A nice sentiment, but once a transactional system is in production, it becomes very difficult to change, IME. The company I work at has a legacy schema we've been wanting to retire for years, but we haven't been able to due to number of (often hidden) constraints and overall complexity. I realize this fact suggests a badly designed system, but much of real world database work consists of dealing with poorly designed legacy systems.
If there was one single belief in the software world that I could change, this would be it.
Changing the database is only hard if you are afraid of changing the database. The belief that change is difficult leads people to expect that the database will never change. Which leads to programming practices that aren't flexible enough to change large sections of code rapidly. Which leads to software that is difficult to maintain in the face of schema changes.
Start from the assumption that the database will change often, however, and you'll build refactorability in from the start. If Junior dev Jimmy drops a NOT NULL constraing on a column someplace, then suddenly the continuous build will break on seven unrelated projects, and those teams will spend 5 minutes each patching the code, testing and getting the build fixed.
It's really not hard. You just have to stop being afraid!
Over a decade ago, I was working at a company that sold insurance software. It seemed like the database got designed only about halfway, then the rest of everything was kludgy hacks. Like, if this certain number field is negative, then it's really the absolute value, but it meant that this row was the active one for the account, unless the next timestamp in the same account has a value "i" in this other column...
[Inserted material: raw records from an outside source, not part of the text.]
/-- **(24)** `tr(U₁U₀)(∂p) = tr ∂₀U₁((p)_z)U₀(∂p)` — for every additive functional `τ` with the trace property
`τ(ab) = τ(ba)` (for `N × N` matrices: `Matrix.trace`, `Matrix.trace_mul_comm`).
[cite: Balaban1985Variational, (24) p.282] -/
theorem eq24 {M : Type*} [AddCommMonoid M] (τ : 𝔸 →+ M) (hτ : ∀ a b : 𝔸, τ (a * b) = τ (b * a))
    (U₀ U₁ : Site d → Fin d → 𝔸ˣ) (μ ν : Fin d) (x : Site d) :
    τ (plaqF (mulCfg U₁ U₀) μ ν x) = τ (covPlaqZF U₀ U₁ μ ν x * plaqF U₀ μ ν x) := by
  obtain ⟨h₁, h₂⟩ := eq24_cyclic U₀ U₁ μ ν x
  rw [h₁, h₂, hτ]

end Trace

/-! ## §3 (25): `∂₀U₁((p)_z)` for `U₁ = e^{B}` and its expansion to the second order -/

section Polys

variable {𝔸 : Type*} [NormedRing 𝔸] [NormedAlgebra ℂ 𝔸]

/-- THE FIRST-ORDER TERM OF (25) in the printed `z`-order:
`R(U₀(x, w))A(z, w) + A(w, x) + A(x, y) + R(U₀(x, y))A(y, z) = X₃ + X₄ + X₁ + X₂`.
[cite: Balaban1985Variational, (25) p.282] -/
def linZ (U₀ : Site d → Fin d → 𝔸ˣ) (A : Site d → Fin d → 𝔸) (μ ν : Fin d) (x : Site d) : 𝔸 :=
  X3 U₀ A μ ν x + X4 A ν x + X1 A μ x + X2 U₀ A μ ν x

/-- **(25), the bracket** VERBATIM: `(R(U₀(x,w))A(z,w))² + 2R(U₀(x,w))A(z,w)A(w,x) + 2R(U₀(x,w))A(z,w)A(x,y)
+ 2R(U₀(x,w))A(z,w)R(U₀(x,y))A(y,z) + (A(w,x))² + 2A(w,x)A(x,y) + 2A(w,x)R(U₀(x,y))A(y,z) + (A(x,y))²
+ 2A(x,y)R(U₀(x,y))A(y,z) + (R(U₀(x,y))A(y,z))²` (ordered products, `2XY` read as `2·(XY)`; this is (1.49) of [6]
with the pairs ordered along `(p)_z`). [cite: Balaban1985Variational, (25) p.282] -/
def V2Z (U₀ : Site d → Fin d → 𝔸ˣ) (A : Site d → Fin d → 𝔸) (μ ν : Fin d) (x : Site d) : 𝔸 :=
  X3 U₀ A μ ν x * X3 U₀ A μ ν x + 2 * (X3 U₀ A μ ν x * X4 A ν x) + 2 * (X3 U₀ A μ ν x * X1 A μ x)
    + 2 * (X3 U₀ A μ ν x * X2 U₀ A μ ν x) + X4 A ν x * X4 A ν x + 2 * (X4 A ν x * X1 A μ x)
    + 2 * (X4 A ν x * X2 U₀ A μ ν x) + X1 A μ x * X1 A μ x + 2 * (X1 A μ x * X2 U₀ A μ ν x)
    + X2 U₀ A μ ν x * X2 U₀ A μ ν x

/-- THE SECOND-ORDER TERM of `e^{X₃}e^{X₄}e^{X₁}e^{X₂}`: `½ΣᵢXᵢ² + Σ_{i≺j}XᵢXⱼ`, `≺` the order `3, 4, 1, 2` of the
bonds of `(p)_z` (`= ½·V2Z`, `V2Z_eq_two_smul_quadZ`). [cite: Balaban1985Variational, (25) p.282, (34) p.283] -/
def quadZ (U₀ : Site d → Fin d → 𝔸ˣ) (A : Site d → Fin d → 𝔸) (μ ν : Fin d) (x : Site d) : 𝔸 :=
  (2 : ℂ)⁻¹ • (X3 U₀ A μ ν x * X3 U₀ A μ ν x + X4 A ν x * X4 A ν x + X1 A μ x * X1 A μ x
      + X2 U₀ A μ ν x * X2 U₀ A μ ν x)
    + (X3 U₀ A μ ν x * X4 A ν x + X3 U₀ A μ ν x * X1 A μ x + X3 U₀ A μ ν x * X2 U₀ A μ ν x
      + X4 A ν x * X1 A μ x + X4 A ν x * X2 U₀ A μ ν x + X1 A μ x * X2 U₀ A μ ν x)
On and on like that. In fact, there were entire internal courses to teach these kludgy schemes, and they had fancy sounding official names. (Yes, entire week long courses, not just 1-day workshops.)
Prove to me that improved design or increased implementation elegance in an existing corporate application can have a sufficient near-term effect on the revenue numbers, and we'll talk.
DBAs aren't the only hard-nosed folks involved here.
The individual who wrote this is dead wrong and either headed for a lifetime of maintenance pain or a well-deserved reputation of being "that guy who caused all the problems" after he's moved on to cause pain elsewhere.
Nonsense like this is why corporate DBAs are such hard-asses when it comes to changing the schema.